Original post by Felix Felicis

Indeed, well my method was more or less the same as your's (I did F(n+1) - F(n) instead) so I've got nada as an alternative to the infinite series. :biggrin:

Sorry, I don't get what you mean on your last point, do you mean that if a limit

\ell = \lim_{n\to\infty} \sum_{i=1}^n a_i

and

\sum_{i=1}^{\infty} a_i

is not absolutely convergent then the limit

\ell

does not exist? Well

\sum_{i=1}^{\infty} (-1)^{i+1} 1/i

isn't absolutely convergent but the limit still exists. :tongue:

The last point was completely baseless speculation - if your limit can take any value, do you really have a limit? I do not know and my knowledge of infinite series isn't enough to give any kind of an answer. Either way I am not convinced our method is fine until we've justified which way we sum the series.

Reply 2295

Felix Felicis

Original post by DJMayes

Neither is mine tbh. :lol:

I've found this which may be of interest. Also, if we rewrite the series at the end as

\sum_{k=1}^{\infty} \frac{1}{k(2k-1)}

, then this may also be of interest (they even touch on the issue of cancelling terms on Ihf's solution).

(edited 10 years ago)

Reply 2296

james22

Original post by Jkn

F_n

and

F_{n+1}

When I said straight forawrd, I meant it was the method that would be garanteed to work and requires the least mathematical ability or knowledge.
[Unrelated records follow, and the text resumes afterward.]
import Summits.HubbardSuperconductivity.HubbardSuperconductivity.Theorems.AnisotropyChordTransferFibre3FinXBSym

/-!
# Route `AnisotropyChord` / H0 rotor rung: FIN combined (rows `N₁` + C) certificate at `L = 14` — cell facts, part `ed`

Kernel facts `xbcCellAny 14 (49/50) 20 la lb (c, bn) = true` (via the symmetric-table evaluator `xbcCellAnyW` of `…FinXBSym`: `rw [← xbcCellAnyW_eq]; decide +kernel`, zero data) for 1 λ-cells of the per-`L` cover
(`…FinXCCover.xbcCheck`; cell design: p3 g6 (g5 generator) scratch `xbc_design.py`, mirrors `xb_mirror.py`/`xc_mirror.py`); assembled in `…FinXBCFourteen`.
Prover seat `hubbard-h0-rotor-p3` g5; helper for piece A = stmt-HubbardSuperconductivity-23918 of rung 19089 (`--supports`, helper class).
WHAT THIS IS NOT: nothing here proves superconductivity in the Hubbard model (rotor TARGET as worded stays FALSE, g15 verdict); kernel facts for the FIN certificate of two hypotheses (rows `N₁`, C) of ONE conditional reduction.  Tree imports only; no sorry, no new axioms.
-/

set_option linter.dupNamespace false

namespace Summit.HubbardSuperconductivity.HubbardSuperconductivity.Theorems.AnisotropyChord.Transfer.Fibre3

namespace FinXB

set_option maxHeartbeats 4000000 in
/-- kernel fact: cell 147 at `L = 14` (certified, c = (1/2 : ℚ), b = 26/20). [folklore] -/
theorem xbc14_147 : xbcCellAny 14 (49/50 : ℚ) 20 10677804556152581 10805938210826413 ((1/2 : ℚ), (26 : ℕ)) = true := by
  rw [← xbcCellAnyW_eq]
  decide +kernel

end FinXB

end Summit.HubbardSuperconductivity.HubbardSuperconductivity.Theorems.AnisotropyChord.Transfer.Fibre3
import Summits.Parity.GeneralizedHardyLittlewood.Theorems.PrimeLevelFamEdgeIdeaDeltasWucLadderDefs
import HarnessLib

/-!
# Route `PrimeLevelFamEdge` — TYPED IDEA DELTAS, deck 11′: `wuc` ladder add-on J1 (cell ls-idea, seat
# ls-idea-lens-13, cards §J1; LANDING NOTE typer gen 2: the seat's `WucLadder_J1_addon.lean` sha16
# bd100bd578c02016 VERBATIM, docstrings added): «SOME sub-power minorant exists» ≡ Siegel.

Imports typ-1's landed deck 11 (`PrimeLevelFamEdgeIdeaDeltasWucLadderDefs`, p598666) and adds, over its
`LOneShape`/`lOneShape_rpow_neg`: `SubPower g`, `lOneShape_of_subPower_minorant`,
`exists_subPower_minorant`, `exists_subPower_minorant_iff`, `exists_subPower_minorant_siegel`.
READING: on the ∃-rail sub-power-ness per se is in tree (ineffective); the open content of
`RootExpRung κ` / `SubPowerRung θ` / `DivisorLossRung C` is only the FIXED SHAPE.
Kernel bookkeeping over Siegel's in-tree theorem; nothing here is an exceptional-zero theorem.
-/

noncomputable section

namespace Summit.Parity.GeneralizedHardyLittlewood.Theorems.PrimeLevelFamEdgeIdeaDeltas.Wuc

/-! ### J1 — «there is SOME sub-power minorant» is Siegel's theorem itself (in-tree, trivially)

The content of a sub-power rung is its FIXED SHAPE (regularity of the decay), not sub-power-ness:
the existence of *some* shape `g` decaying slower than every power with `LOneShape g` is
equivalent to the conjunction of the power shapes, i.e. to Siegel's theorem, hence a tree theorem. -/

/-- `g` decays slower than every power of `D` (on `D ≥ 3`): `∀ ε > 0, ∃ c > 0, c·D^{−ε} ≤ g(D)`.
A PREDICATE in `g`. [cite: MontgomeryVaughan2007, Thm. 11.14 (Siegel; context)] -/
def SubPower (g : ℕ → ℝ) : Prop :=
  ∀ ε : ℝ, 0 < ε → ∃ c : ℝ, 0 < c ∧ ∀ D : ℕ, 3 ≤ D → c * (D : ℝ) ^ (-ε) ≤ g D

/-- A sub-power minorant below `‖L(1,χ_D)‖` gives every power shape (proved). [cite: MontgomeryVaughan2007, Thm. 11.14] -/
theorem lOneShape_of_subPower_minorant {g : ℕ → ℝ} (hg : SubPower g) (h : LOneShape g)
    {ε : ℝ} (hε : 0 < ε) : LOneShape (fun D => (D : ℝ) ^ (-ε)) := by
  obtain ⟨c, hc, hcg⟩ := hg ε hε
  obtain ⟨c₀, hc₀, h⟩ := h
  refine ⟨c₀ * c, mul_pos hc₀ hc, fun D _ χ hD hq hp => ?_⟩
  have h1 := h D χ hD hq hp
  have h2 : c₀ * (c * (D : ℝ) ^ (-ε)) ≤ c₀ * g D := mul_le_mul_of_nonneg_left (hcg D hD) hc₀.le
  calc c₀ * c * (D : ℝ) ^ (-ε) = c₀ * (c * (D : ℝ) ^ (-ε)) := by ring
    _ ≤ c₀ * g D := h2
    _ < ‖χ.LFunction 1‖ := h1

/-- The (ineffective) minorant extracted from the power shapes: a countable sup of clipped power
shapes `min(C_n,1)/2 · D^{-1/(n+1)}`, `C_n` the Siegel constant at `ε = 1/(n+1)` (chosen by AC). PROVED.
[cite: MontgomeryVaughan2007, Thm. 11.14 (Siegel)] -/
theorem exists_subPower_minorant (h : ∀ ε : ℝ, 0 < ε → LOneShape (fun D => (D : ℝ) ^ (-ε))) :
    ∃ g : ℕ → ℝ, SubPower g ∧ LOneShape g := by
  classical
  have hpos : ∀ n : ℕ, (0 : ℝ) < 1 / ((n : ℝ) + 1) := fun n => by positivity
  choose C hC hCL using fun n : ℕ => h (1 / ((n : ℝ) + 1)) (hpos n)
  -- the clipped terms
  let t : ℕ → ℕ → ℝ := fun D n => min (C n) 1 / 2 * (D : ℝ) ^ (-(1 / ((n : ℝ) + 1)))
  have ht_le : ∀ D : ℕ, 1 ≤ D → ∀ n, t D n ≤ 1 / 2 := by
    intro D hD n
    have hD1 : (1 : ℝ) ≤ D := by exact_mod_cast hD
    have hr : (D : ℝ) ^ (-(1 / ((n : ℝ) + 1))) ≤ 1 :=
      Real.rpow_le_one_of_one_le_of_nonpos hD1 (by have := hpos n; linarith)
    have hm : min (C n) 1 / 2 ≤ 1 / 2 := by
      have := min_le_right (C n) 1; linarith
    have hm0 : 0 ≤ min (C n) 1 / 2 := by
      have := lt_min (hC n) one_pos; linarith
    calc t D n = min (C n) 1 / 2 * (D : ℝ) ^ (-(1 / ((n : ℝ) + 1))) := rfl
      _ ≤ 1 / 2 * 1 := mul_le_mul hm hr (by positivity) (by norm_num)
      _ = 1 / 2 := by ring
  have hbdd : ∀ D : ℕ, 1 ≤ D → BddAbove (Set.range (t D)) := fun D hD =>
    ⟨1 / 2, by rintro _ ⟨n, rfl⟩; exact ht_le D hD n⟩
  refine ⟨fun D => ⨆ n, t D n, ?_, ?_⟩
  · -- SubPower
    intro ε hε
    obtain ⟨n, hn⟩ := exists_nat_one_div_lt hε
    refine ⟨min (C n) 1 / 2, by have := lt_min (hC n) one_pos; positivity, fun D hD => ?_⟩
    have hD1 : (1 : ℝ) ≤ D := by exact_mod_cast (le_trans (by norm_num) hD : 1 ≤ D)
    have hm0 : 0 ≤ min (C n) 1 / 2 := by have := lt_min (hC n) one_pos; linarith
    calc min (C n) 1 / 2 * (D : ℝ) ^ (-ε)
        ≤ min (C n) 1 / 2 * (D : ℝ) ^ (-(1 / ((n : ℝ) + 1))) := by
          apply mul_le_mul_of_nonneg_left _ hm0
          exact Real.rpow_le_rpow_of_exponent_le hD1 (by linarith)
      _ = t D n := rfl
      _ ≤ ⨆ m, t D m := le_ciSup (hbdd D (le_trans (by norm_num) hD)) n
  · -- LOneShape with c = 1
    refine ⟨1, one_pos, fun D _ χ hD hq hp => ?_⟩
    have hD1 : 1 ≤ D := le_trans (by norm_num) hD
    have hDpos : (0 : ℝ) < D := by exact_mod_cast (lt_of_lt_of_le one_pos hD1)
    have hL : ∀ n, t D n < ‖χ.LFunction 1‖ / 2 := by
      intro n
      have h1 := hCL n D χ hD hq hp
      have hr : 0 < (D : ℝ) ^ (-(1 / ((n : ℝ) + 1))) := Real.rpow_pos_of_pos hDpos _
      have hm : min (C n) 1 / 2 ≤ C n / 2 := by have := min_le_left (C n) 1; linarith
      calc t D n = min (C n) 1 / 2 * (D : ℝ) ^ (-(1 / ((n : ℝ) + 1))) := rfl
        _ ≤ C n / 2 * (D : ℝ) ^ (-(1 / ((n : ℝ) + 1))) := mul_le_mul_of_nonneg_right hm hr.le
        _ = (C n * (D : ℝ) ^ (-(1 / ((n : ℝ) + 1)))) / 2 := by ring
        _ < ‖χ.LFunction 1‖ / 2 := by linarith
    have hLpos : 0 < ‖χ.LFunction 1‖ := by
      have h1 := hCL 0 D χ hD hq hp
      have hr : 0 < (D : ℝ) ^ (-(1 / (((0 : ℕ) : ℝ) + 1))) := Real.rpow_pos_of_pos hDpos _
      have h2 : 0 < C 0 * (D : ℝ) ^ (-(1 / (((0 : ℕ) : ℝ) + 1))) := mul_pos (hC 0) hr
      linarith
    have hsup : (⨆ n, t D n) ≤ ‖χ.LFunction 1‖ / 2 := ciSup_le fun n => (hL n).le
    calc (1 : ℝ) * ⨆ n, t D n = ⨆ n, t D n := one_mul _
      _ ≤ ‖χ.LFunction 1‖ / 2 := hsup
      _ < ‖χ.LFunction 1‖ := by linarith

/-- **J1.** «Some sub-power minorant exists» ↔ «every power shape holds» (Siegel); both in tree. PROVED.
[cite: MontgomeryVaughan2007, Thm. 11.14 (Siegel)] -/
theorem exists_subPower_minorant_iff :
    (∃ g : ℕ → ℝ, SubPower g ∧ LOneShape g) ↔
      ∀ ε : ℝ, 0 < ε → LOneShape (fun D => (D : ℝ) ^ (-ε)) :=
  ⟨fun ⟨_, hg, h⟩ _ hε => lOneShape_of_subPower_minorant hg h hε, exists_subPower_minorant⟩

/-- Hence unconditionally (via `lOneShape_rpow_neg`): a sub-power minorant EXISTS — only its SHAPE
is unknown. PROVED (ineffective: Siegel + choice). [cite: MontgomeryVaughan2007, Thm. 11.14 (Siegel)] -/
theorem exists_subPower_minorant_siegel : ∃ g : ℕ → ℝ, SubPower g ∧ LOneShape g :=
  exists_subPower_minorant fun _ hε => lOneShape_rpow_neg hε

/-! ### J1′ — referee D's rule (b3) kernelised: the EXPLICIT rail also dies under existential closure

`∃ K D₀, GGZUniformRung K D₀` is a tree theorem (Siegel at `ε = 1/4` + `log D ≤ 4·D^{1/4}`), so an
explicit-rail landing must instantiate `K`, `D₀` (resp. `ε` and the constant) by NUMERALS. -/

/-- **J1′ (referee D b3).** Existential closure of the weakest explicit rung is Siegel-vacuous:
`∃ K, GGZUniformRung K 3` — PROVED from the tree's Siegel theorem at `ε = 1/4` and `log D ≤ 4·D^{1/4}`
(so an explicit-rail landing must instantiate `K`, `D₀` by NUMERALS). Add-on v2 sha16 b712207edbb0a47d,
verbatim. [cite: MontgomeryVaughan2007, Thm. 11.14 (Siegel)] -/
theorem exists_ggzUniformRung_siegel : ∃ K : ℝ, GGZUniformRung K 3 := by
  obtain ⟨c, hc, h⟩ := lOneShape_rpow_neg (ε := 1 / 4) (by norm_num)
  refine ⟨4 / c, le_refl 0, by positivity, fun D _ χ hD hq hp => ?_⟩
  have hD0 : (0 : ℝ) < D := by exact_mod_cast (lt_of_lt_of_le (by norm_num : 0 < 3) hD)
  have hlt : c * (D : ℝ) ^ (-(1 / 4 : ℝ)) < ‖χ.LFunction 1‖ := h D χ hD hq hp
  have hlog : Real.log D ≤ 4 * (D : ℝ) ^ (1 / 4 : ℝ) := by
    have := Real.log_le_rpow_div hD0.le (by norm_num : (0 : ℝ) < 1 / 4)
    linarith [this]
  have hsqrt : Real.sqrt D = (D : ℝ) ^ (1 / 2 : ℝ) := Real.sqrt_eq_rpow (D : ℝ)
  have hsqrt_pos : 0 < Real.sqrt (D : ℝ) := Real.sqrt_pos.mpr hD0
  have h14 : (D : ℝ) ^ (1 / 4 : ℝ) = (D : ℝ) ^ (-(1 / 4 : ℝ)) * (D : ℝ) ^ (1 / 2 : ℝ) := by
    rw [← Real.rpow_add hD0]; norm_num
  have hden : 0 < 4 / c * Real.sqrt (D : ℝ) := by positivity
  calc Real.log D ^ ((1 : ℝ) + 0) / (4 / c * Real.sqrt D)
      = Real.log D / (4 / c * Real.sqrt D) := by norm_num
    _ ≤ 4 * (D : ℝ) ^ (1 / 4 : ℝ) / (4 / c * Real.sqrt D) :=
        div_le_div_of_nonneg_right hlog hden.le
    _ = c * (D : ℝ) ^ (-(1 / 4 : ℝ)) := by
        rw [h14, hsqrt]
        have hr : 0 < (D : ℝ) ^ (1 / 2 : ℝ) := Real.rpow_pos_of_pos hD0 _
        field_simp
    _ ≤ ‖χ.LFunction 1‖ := hlt.le

end Summit.Parity.GeneralizedHardyLittlewood.Theorems.PrimeLevelFamEdgeIdeaDeltas.Wuc

end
It's like saying that the most straight forward way of adding up the first million integers is to do each sum. It's a stupid way to do it but it is a sure way to get the answer.

I never even considered a geometric method for the tribonacci (I didn't even think about the geometric properties of teh fibonacci numbers either).